Comment cet individu avait-il pu s’y prendre pour obtenir l’adhésion de
l’enfant et mettre dans sa bouche les mots qui exprimaient le contraire de
l’amour qu’il ressentait ? Blaise allait payer ! Le juge ne lui
ferait pas de cadeaux pendant la confrontation ! Marianne accordait une confiance totale dans la perspective
d’une issue heureuse.
Elle sortit dans le grand hall du Palais à la recherche d'un point d'eau. Les maux de tête n'avaient pas faibli. Les hommes et les femmes de la Justice, la robe noire
bordée d’hermine jetée sous le bras, serrée entre la taille et le cartable de
travail, se pressaient dans différentes directions. Ils s’arrêtaient pour
serrer la main des confrères, ou saluer, d’une légère inclinaison de la tête,
leurs clients déjà postés près des salles d’audience. Une silhouette masculine
grassouillette s’avança lentement. Marianne la reconnut et fit demi-tour vers
le sas. Son avocate était arrivée pendant son absence et crayonnait sur ses
notes. Quand la porte s’ouvrit à nouveau, Blaise apparut, accompagné de son
avocat. Il portait la veste décontractée en daim que Marianne lui avait offerte
pour leurs cinq ans de mariage.

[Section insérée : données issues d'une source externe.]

/-! ## The arithmetic at a symbolic prime level `l ≥ 347` -/

/-- **The slot socket's arithmetic hypothesis `hcell` for `(40353611, 40353603, 80707214)` at EVERY prime level `l ≥ 347`.** Per prime of `abc` other than `2, l`:
the divisibilities the socket hands over force `e = m_p·l·n` (`n ≥ 1`), `e` is off the cyclotomic indices, and with the fixed exponents
A_3 = 0, A_7 = 4, A_13451201 = 0, A_40353611 = 0 the two end-label floor-free cells (inner radius `⌊e/(p−1)⌋` at the wild `3, 5`, the integer slot `⌊e/6⌋` at `7`, the volume
witness elsewhere) are quadratics in `(l−1)/2` with the sign settled by `nlinarith`; all labels and multiples by `WRow.cell_wild_of_ends` /
`WRow.cell_tameslot_of_ends`. [folklore] -/
theorem WRow.hcell_lamSeven_nine_all {l : ℕ} (hl : l.Prime) (hl0 : 347 ≤ l) :
    ∀ p : ℕ, p.Prime → p ∣ 40353611 * 40353603 * 80707214 → p ≠ 2 → p ≠ l → ∀ e : ℕ, 0 < e → l ∣ e →
      15 * l ∣ e * (40353611 * 40353603 * 80707214).factorization p → (p ∣ 30 → (p - 1) ∣ e) →
      (p ∣ 80707214 → Odd ((40353611 * 40353603 * 80707214).factorization p) → 30 * l ∣ e * (40353611 * 40353603 * 80707214).factorization p) →
      (∀ k : ℕ, (e : ℤ) ≠ (p : ℤ) ^ k * ((p : ℤ) - 1)) ∧
      ∀ i : ℕ, i < (l - 1) / 2 →
        (e : ℤ) * ((((i + 1 : ℕ) : ℤ) ^ 2 * ((e * (2 * (40353611 * 40353603 * 80707214).factorization p) / (2 * l) : ℕ) : ℤ) -
            ((i + 1 : ℕ) : ℤ) * (((if p ∣ 30 ∧ ¬ p ∣ (40353611 * 40353603 * 80707214).factorization p then 2 * e - 1 else e - 1 : ℕ) : ℕ) : ℤ) -
            ((i + 2 : ℕ) : ℤ) * ((((max 1 (e / (p - 1))) : ℕ) : ℤ))) / (e : ℤ)) +
          ((i + 2 : ℕ) : ℤ) * min ((p : ℤ) ^ (if p = 7 then 4 else 0) - ((if p = 7 then 4 else 0 : ℕ) : ℤ) * (e : ℤ))
            ((p : ℤ) ^ (if p = 7 then 5 else 1) - ((if p = 7 then 5 else 1 : ℕ) : ℤ) * (e : ℤ)) ≤
        ((e * (2 * (40353611 * 40353603 * 80707214).factorization p) / (2 * l) : ℕ) : ℤ) := by
  intro p hp hpabc h2 hpl e he _hle h15 h30 hodd
  rcases eq_of_prime_dvd_triple_hex9 hp hpabc with rfl | rfl | rfl | rfl | rfl
  · exact absurd rfl h2
  · -- `p = 3`: `v_3(abc) = 1`, admissible `e = 30·l·n`, `A = 0`, shape wild
    rw [factorization_triple_hex9.1] at h15 hodd ⊢
    have hA : 15 * l ∣ e := by simpa using h15
    have hq : 2 ∣ e := by have := h30 (by norm_num); norm_num at this; exact this
    have hcopq : Nat.Coprime 2 (15 * l) :=
      Nat.Coprime.mul_right (by norm_num) ((Nat.coprime_primes (by norm_num) hl).mpr (by omega))
    have he0 : 30 * l ∣ e := by
      have := Nat.Coprime.mul_dvd_of_dvd_of_dvd hcopq hq hA; rwa [← mul_assoc, show (2 : ℕ) * 15 = 30 by norm_num] at this
    obtain ⟨n, rfl⟩ := he0
    have hn : 1 ≤ n := Nat.pos_of_ne_zero (by rintro rfl; simp at he)
    refine ⟨WRow.natCast_ne_pow_mul_sub_one (by norm_num : Nat.Prime 5) (by norm_num) (by norm_num) (by norm_num)
      ⟨6 * l * n, by ring⟩, fun i hi => ?_⟩
    have hmax : 1 ≤ 30 * l * n / (3 - 1) := (Nat.le_div_iff_mul_le (by norm_num)).mpr (by nlinarith)
    rw [if_pos ⟨by norm_num, by norm_num⟩, max_eq_right hmax]
    simp only [show ((3 : ℕ) = 7) = False from eq_false (by decide), ite_false]
    refine WRow.cell_wild_of_ends ((3 : ℕ) : ℤ) (30 * l) (3 - 1) (2 * 1) (2 * l) 0 1 ((l - 1) / 2) (by norm_num) (by norm_num)
      (Dvd.dvd.mul_right (by norm_num) l) (by omega) ⟨30, by ring⟩ (by omega) ?_ hi hn
    have hP : 30 * l * (2 * 1) / (2 * l) = 30 := Nat.div_eq_of_eq_mul_left (by omega) (by ring)
    have hR : 30 * l / (3 - 1) = 15 * l := by omega
    have hpA : (((3 : ℕ) : ℤ)) ^ 0 = 1 := by norm_num
    rintro i (rfl | hi')
    · rw [hP, hR, hpA]; push_cast; omega
    · obtain ⟨k, hk⟩ := hl.odd_of_ne_two (by omega)
      have hl' : l = 2 * i + 3 := by omega
      subst hl'
      have hi0 : ((172 : ℕ) : ℤ) ≤ (i : ℤ) := by exact_mod_cast (show 172 ≤ i by omega)
      rw [hP, hR, hpA]; push_cast at hi0 ⊢
      nlinarith [sq_nonneg (i : ℤ), mul_nonneg (sub_nonneg.mpr hi0) (show (0 : ℤ) ≤ (i : ℤ) by positivity)]
  · -- `p = 7`: `v_7(abc) = 9`, admissible `e = 10·l·n`, `A = 4`, shape tame
    rw [factorization_triple_hex9.2.1] at h15 hodd ⊢
    have h15' : 5 * l * 3 ∣ e * 3 * 3 := by
      rw [show 5 * l * 3 = 15 * l by ring, show e * 3 * 3 = e * 9 by ring]; exact h15
    have hcopv : Nat.Coprime (5 * l) 3 :=
      Nat.Coprime.mul_left (by norm_num) ((Nat.Prime.coprime_iff_not_dvd hl).mpr (fun h => by have := Nat.le_of_dvd (by norm_num) h; omega))
    have hA : 5 * l ∣ e := hcopv.dvd_of_dvd_mul_right (Nat.dvd_of_mul_dvd_mul_right (by norm_num) h15')
    have hT : 10 * l ∣ e := by
      have h := hodd (by norm_num) (by decide)
      rw [show 30 * l = 10 * l * 3 by ring, show e * 9 = e * 3 * 3 by ring] at h
      have h' := Nat.dvd_of_mul_dvd_mul_right (by norm_num) h
      exact (Nat.Coprime.mul_left (by norm_num) ((Nat.Prime.coprime_iff_not_dvd hl).mpr
        (fun h => by have := Nat.le_of_dvd (by norm_num) h; omega)) : Nat.Coprime (10 * l) 3).dvd_of_dvd_mul_right h'
    have he0' : 10 * l ∣ e := hT
    obtain ⟨n, rfl⟩ := he0'
    have hn : 1 ≤ n := Nat.pos_of_ne_zero (by rintro rfl; simp at he)
    refine ⟨WRow.natCast_ne_pow_mul_sub_one (by norm_num : Nat.Prime 5) (by norm_num) (by norm_num) (by norm_num)
      ⟨2 * l * n, by ring⟩, fun i hi => ?_⟩
    rw [if_neg (by norm_num : ¬ ((7 : ℕ) ∣ 30 ∧ ¬ (7 : ℕ) ∣ 9))]
    simp only [ite_true]
    by_cases hthr : 359 ≤ l
    swap
    · exact WRow.hexcell_nine_small (l := l)
        (by interval_cases l <;> first | decide | (exact absurd hl (by norm_num))) hn hi
    · refine WRow.cell_tameslot_of_ends ((7 : ℕ) : ℤ) (10 * l) (7 - 1) (10 * l / 6) (2 * 9) (2 * l) 4 5 ((l - 1) / 2) 1 (by norm_num) (by norm_num)
        (by omega) (by omega) ⟨90, by ring⟩ (by omega) le_rfl ?_ hi hn
      have hP : 10 * l * (2 * 9) / (2 * l) = 90 := Nat.div_eq_of_eq_mul_left (by omega) (by ring)
      have hpA : (((7 : ℕ) : ℤ)) ^ 4 = 2401 := by norm_num
      rintro i (rfl | hi')
      · rw [hP, hpA]; push_cast; omega
      · obtain ⟨k, hk⟩ := hl.odd_of_ne_two (by omega)
        have hl' : l = 2 * i + 3 := by omega
        subst hl'
        have hi0 : ((178 : ℕ) : ℤ) ≤ (i : ℤ) := by exact_mod_cast (show 178 ≤ i by omega)
        have hr' : 10 * (2 * i + 3) ≤ 6 * (10 * (2 * i + 3) / 6) + 5 := by omega
        generalize 10 * (2 * i + 3) / 6 = ρ at hr' ⊢
        have hr'' : (10 : ℤ) * (2 * (i : ℤ) + 3) ≤ 6 * (ρ : ℤ) + 5 := by exact_mod_cast hr'
        rw [hP, hpA]; push_cast at hi0 ⊢
        nlinarith [sq_nonneg (i : ℤ), mul_nonneg (sub_nonneg.mpr hi0) (show (0 : ℤ) ≤ (i : ℤ) by positivity),
          mul_le_mul_of_nonneg_left hr'' (show (0 : ℤ) ≤ (i : ℤ) + 2 by positivity)]
  · -- `p = 13451201`: `v_13451201(abc) = 1`, admissible `e = 15·l·n`, `A = 0`, shape tame
    rw [factorization_triple_hex9.2.2.1] at h15 hodd ⊢
    have hA : 15 * l ∣ e := by simpa using h15
    obtain ⟨n, rfl⟩ := hA
    have hn : 1 ≤ n := Nat.pos_of_ne_zero (by rintro rfl; simp at he)
    refine ⟨WRow.natCast_ne_pow_mul_sub_one (by norm_num : Nat.Prime 3) (by norm_num) (by norm_num) (by norm_num)
      ⟨5 * l * n, by ring⟩, fun i hi => ?_⟩
    rw [if_neg (by norm_num : ¬ ((13451201 : ℕ) ∣ 30 ∧ ¬ (13451201 : ℕ) ∣ 1))]
    simp only [show ((13451201 : ℕ) = 7) = False from eq_false (by decide), ite_false]
    refine WRow.cell_tameslot_of_ends ((13451201 : ℕ) : ℤ) (15 * l) (13451201 - 1) 0 (2 * 1) (2 * l) 0 1 ((l - 1) / 2) 1 (by norm_num) (by norm_num)
      (by omega) (by omega) ⟨15, by ring⟩ (by omega) le_rfl ?_ hi hn
    have hP : 15 * l * (2 * 1) / (2 * l) = 15 := Nat.div_eq_of_eq_mul_left (by omega) (by ring)
    have hpA : (((13451201 : ℕ) : ℤ)) ^ 0 = 1 := by norm_num
    rintro i (rfl | hi')
    · rw [hP, hpA]; push_cast; omega
    · obtain ⟨k, hk⟩ := hl.odd_of_ne_two (by omega)
      have hl' : l = 2 * i + 3 := by omega
      subst hl'
      have hi0 : ((172 : ℕ) : ℤ) ≤ (i : ℤ) := by exact_mod_cast (show 172 ≤ i by omega)
      rw [hP, hpA]; push_cast at hi0 ⊢
      nlinarith [sq_nonneg (i : ℤ), mul_nonneg (sub_nonneg.mpr hi0) (show (0 : ℤ) ≤ (i : ℤ) by positivity)]
  · -- `p = 40353611`: `v_40353611(abc) = 1`, admissible `e = 15·l·n`, `A = 0`, shape tame
    rw [factorization_triple_hex9.2.2.2] at h15 hodd ⊢
    have hA : 15 * l ∣ e := by simpa using h15
    obtain ⟨n, rfl⟩ := hA
    have hn : 1 ≤ n := Nat.pos_of_ne_zero (by rintro rfl; simp at he)
    refine ⟨WRow.natCast_ne_pow_mul_sub_one (by norm_num : Nat.Prime 3) (by norm_num) (by norm_num) (by norm_num)
      ⟨5 * l * n, by ring⟩, fun i hi => ?_⟩
    rw [if_neg (by norm_num : ¬ ((40353611 : ℕ) ∣ 30 ∧ ¬ (40353611 : ℕ) ∣ 1))]
    simp only [show ((40353611 : ℕ) = 7) = False from eq_false (by decide), ite_false]
    refine WRow.cell_tameslot_of_ends ((40353611 : ℕ) : ℤ) (15 * l) (40353611 - 1) 0 (2 * 1) (2 * l) 0 1 ((l - 1) / 2) 1 (by norm_num) (by norm_num)
      (by omega) (by omega) ⟨15, by ring⟩ (by omega) le_rfl ?_ hi hn
    have hP : 15 * l * (2 * 1) / (2 * l) = 15 := Nat.div_eq_of_eq_mul_left (by omega) (by ring)
    have hpA : (((40353611 : ℕ) : ℤ)) ^ 0 = 1 := by norm_num
    rintro i (rfl | hi')
    · rw [hP, hpA]; push_cast; omega
    · obtain ⟨k, hk⟩ := hl.odd_of_ne_two (by omega)
      have hl' : l = 2 * i + 3 := by omega
      subst hl'
      have hi0 : ((172 : ℕ) : ℤ) ≤ (i : ℤ) := by exact_mod_cast (show 172 ≤ i by omega)
      rw [hP, hpA]; push_cast at hi0 ⊢
      nlinarith [sq_nonneg (i : ℤ), mul_nonneg (sub_nonneg.mpr hi0) (show (0 : ℤ) ≤ (i : ℤ) by positivity)]

/-! ## THE BAND: S_H INHABITED at every genuine datum over `(ratPoint λ_9, l)`, `λ_9 = 1/2 + 2/7⁹`, every prime `l ≥ 347` -/

/-- **«W:HEX-INHABITED-BANDS», `k = 9`: for EVERY prime `l ≥ 347`**, every genuine Θ-volume datum `T` at `(ratPoint (1/2 + 2/7^9), l)`
([IUTchIV] Cor. 2.2 (ii) proof (P7); abc-iut-w5-d044's HEX family) and every pair of Θ- and q-ideles realising the pilot divisors of `X := pilotDataOfK T.D T.K`, abc-iut-c312-1's
`Thm311ToCor312.Licence` HOLDS at abc-iut-c312-7's `settingPrVolSharp X …` — `WRow.licence_triple_unconditional_slot` at `WRow.hcell_lamSeven_nine_all`, transported along `lamSeven_eq_hex9`.
[cite: Mochizuki2012, IUTchI Def. 3.1 (b),(c) pp. 61–62, Rmk. 3.1.5 p. 65, Ex. 3.2 (iv) p. 71; IUTchIII Cor. 3.12 Step (xi-f) p. 184; IUTchIV Prop. 1.1 p. 9, Prop. 1.2 (i)(ii) p. 10, Prop. 1.4 (ii) p. 13, Cor. 2.2 (ii) proof (P5) p. 46] [cite: DupuyHilado2025, §3.3, §3.4, §4.9, §4.12] [claim: Mochizuki2012, status: disputed] -/
theorem WRow.licence_lamSeven_nine_all {k l : ℕ} (hk : k = 9) (hl : l.Prime) (hl0 : 347 ≤ l) (T : Cor22.ThetaVolumeDatumAt (ratPoint ((2 : ℚ)⁻¹ + 2 / 7 ^ k)) l) :
    letI := T.instFieldF; letI := T.instNumberFieldF; letI := T.instAlgebraF; letI := T.instFieldK
    letI := T.instNumberFieldK; letI := T.instAlgebraK; letI := T.instFieldFbar; letI := T.instAlgebraFbar
    letI := T.instAlgebraKFbar; letI := T.instIsElliptic
    ∀ {logv : PadicLogs T.K} (hlog : LogvAnalytic logv) (M : Type) [Field M] [NumberField M]
      (archPk : ∀ (j : (thetaIndex (pilotDataOfK T.D T.K)).Label) (vQ : (thetaIndex (pilotDataOfK T.D T.K)).VQ),
        Set ((logShellsDH (pilotDataOfK T.D T.K) logv).Packet j vQ))
      (archSub : ∀ (j : (thetaIndex (pilotDataOfK T.D T.K)).Label) (v : (thetaIndex (pilotDataOfK T.D T.K)).V),
        Set ((logShellsDH (pilotDataOfK T.D T.K) logv).Packet j ((thetaIndex (pilotDataOfK T.D T.K)).over v)))
      (Ψ : ℤ → ∀ v : (thetaIndex (pilotDataOfK T.D T.K)).V, v ∈ (thetaIndex (pilotDataOfK T.D T.K)).Vbad →
        Set ((logShellsDH (pilotDataOfK T.D T.K) logv).StarPacket v))
      (act : ℤ → ∀ v : (thetaIndex (pilotDataOfK T.D T.K)).V, v ∈ (thetaIndex (pilotDataOfK T.D T.K)).Vbad →
        (logShellsDH (pilotDataOfK T.D T.K) logv).StarPacket v → Module.End ℚ ((logShellsDH (pilotDataOfK T.D T.K) logv).StarPacket v))
      (Mmod : ℤ → ∀ j : (thetaIndex (pilotDataOfK T.D T.K)).LabelStar, Set ((logShellsDH (pilotDataOfK T.D T.K) logv).GlobalPacket j.1))
      (region : ℤ → ∀ j : (thetaIndex (pilotDataOfK T.D T.K)).LabelStar, FinDivisor M → ∀ vQ : (thetaIndex (pilotDataOfK T.D T.K)).VQ,
        Set ((logShellsDH (pilotDataOfK T.D T.K) logv).Packet j.1 vQ))
      (n : ℤ) {HT : Type} {LogLink : HT → HT → Type} {IsFull : ∀ {s t : HT}, LogLink s t → Prop}
      (lat : LGPGaussianLogThetaLattice LogLink IsFull)
      {Frd : Type} {IsoF : Frd → Frd → Type} {Ob : Frd → Type} {realify : Frd → Frd} {Strip : Type}
      {IsoS : Strip → Strip → Type} {Mv : ∀ v : (thetaIndex (pilotDataOfK T.D T.K)).V, v ∈ (thetaIndex (pilotDataOfK T.D T.K)).Vbad → Type}
      [∀ v h, Monoid (Mv v h)]
      (sig : GlobalLGPFrobenioidSignature (thetaIndex (pilotDataOfK T.D T.K)).lstar (thetaIndex (pilotDataOfK T.D T.K)).V
        (· ∈ (thetaIndex (pilotDataOfK T.D T.K)).Vbad) Frd IsoF Ob realify Strip IsoS Mv)
      (split : SplittingMonoids Mv) {ObΔ : Type} {N : ∀ v : (thetaIndex (pilotDataOfK T.D T.K)).V, v ∈ (thetaIndex (pilotDataOfK T.D T.K)).Vbad → Type}
      [∀ v h, Monoid (N v h)] (qData : QPilotData ObΔ N)
      (tq : ∀ (pp : Nat.Primes) (x : (thetaIndex (pilotDataOfK T.D T.K)).Fibre (.inr pp)),
        haveI : Fact (pp : ℕ).Prime := ⟨pp.2⟩; kOf (pilotDataOfK T.D T.K) pp.1 x)
      (t : ∀ (pp : Nat.Primes) (_ : Fin (pilotDataOfK T.D T.K).lstar) (x : (thetaIndex (pilotDataOfK T.D T.K)).Fibre (.inr pp)),
        haveI : Fact (pp : ℕ).Prime := ⟨pp.2⟩; kOf (pilotDataOfK T.D T.K) pp.1 x)
      (htq0 : ∀ pp x, tq pp x ≠ 0)
      (htq1 : ∀ (pp : Nat.Primes) (x : (thetaIndex (pilotDataOfK T.D T.K)).Fibre (.inr pp)),
        haveI : Fact (pp : ℕ).Prime := ⟨pp.2⟩; placeOf (pilotDataOfK T.D T.K) pp.1 x ∉ (pilotDataOfK T.D T.K).S → ‖tq pp x‖ = 1)
      (_ht0 : ∀ pp i x, t pp i x ≠ 0)
      (_ht : ∀ (pp : Nat.Primes) (i : Fin (pilotDataOfK T.D T.K).lstar) (x : (thetaIndex (pilotDataOfK T.D T.K)).Fibre (.inr pp)),
        haveI : Fact (pp : ℕ).Prime := ⟨pp.2⟩
        Real.log ‖t pp i x‖ = -((pilotDataOfK T.D T.K).thetaPilot i (placeOf (pilotDataOfK T.D T.K) pp.1 x)) *
          logNorm T.K (placeOf (pilotDataOfK T.D T.K) pp.1 x) / localDegree T.K (placeOf (pilotDataOfK T.D T.K) pp.1 x))
      (_htq : ∀ (pp : Nat.Primes) (x : (thetaIndex (pilotDataOfK T.D T.K)).Fibre (.inr pp)),
        haveI : Fact (pp : ℕ).Prime := ⟨pp.2⟩
        Real.log ‖tq pp x‖ = -((pilotDataOfK T.D T.K).qPilot (placeOf (pilotDataOfK T.D T.K) pp.1 x)) *
          logNorm T.K (placeOf (pilotDataOfK T.D T.K) pp.1 x) / localDegree T.K (placeOf (pilotDataOfK T.D T.K) pp.1 x)),
      Thm311ToCor312.Licence
        (settingPrVolSharp (pilotDataOfK T.D T.K) hlog M archPk archSub Ψ act Mmod region n lat sig split qData tq t htq0 htq1) := by
  subst hk
  revert T
  rw [lamSeven_eq_hex9]
  intro T
  exact WRow.licence_triple_unconditional_slot isABCTriple_hex9 (by rw [Cor22.jInv_ratPoint_triple isABCTriple_hex9]; norm_num) T
    (fun p => if p = 7 then 4 else 0) (fun p => if p = 7 then 5 else 1) (WRow.hcell_lamSeven_nine_all hl hl0)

L’avocat avança les lèvres vers les joues de sa
consœur, salua Marianne d’un geste bref de la main tandis que Blaise passait
devant sa femme, visage inexpressif, le regard planté sur le mur. Devant cette
indifférence calculée, Marianne se dit que c’était comme si brusquement,
l’ouverture de la porte avait dissout son corps aux yeux de Blaise. Elle
l’observa. Il continua son chemin avec la démarche nonchalante de ceux qui ne
redoutent pas grand-chose de l’existence. Les mains dans les poches.
Le Juge, soucieux du
bien-être de l’enfant, prononça la garde alternée et donna la priorité à
Marianne pour la semaine à venir. Suivaient des recommandations multiples
d’apaisement aux deux époux, dont le cerveau de Marianne ne retint qu’une
infime partie. Ce qui s’inscrivait en elle, c’était bel et bien la victoire de
Blaise qui, une fois encore, avait su entraîner les autres dans les canaux
boueux de ses manipulations. Il maîtrisait d’une main d’artiste la persuasion.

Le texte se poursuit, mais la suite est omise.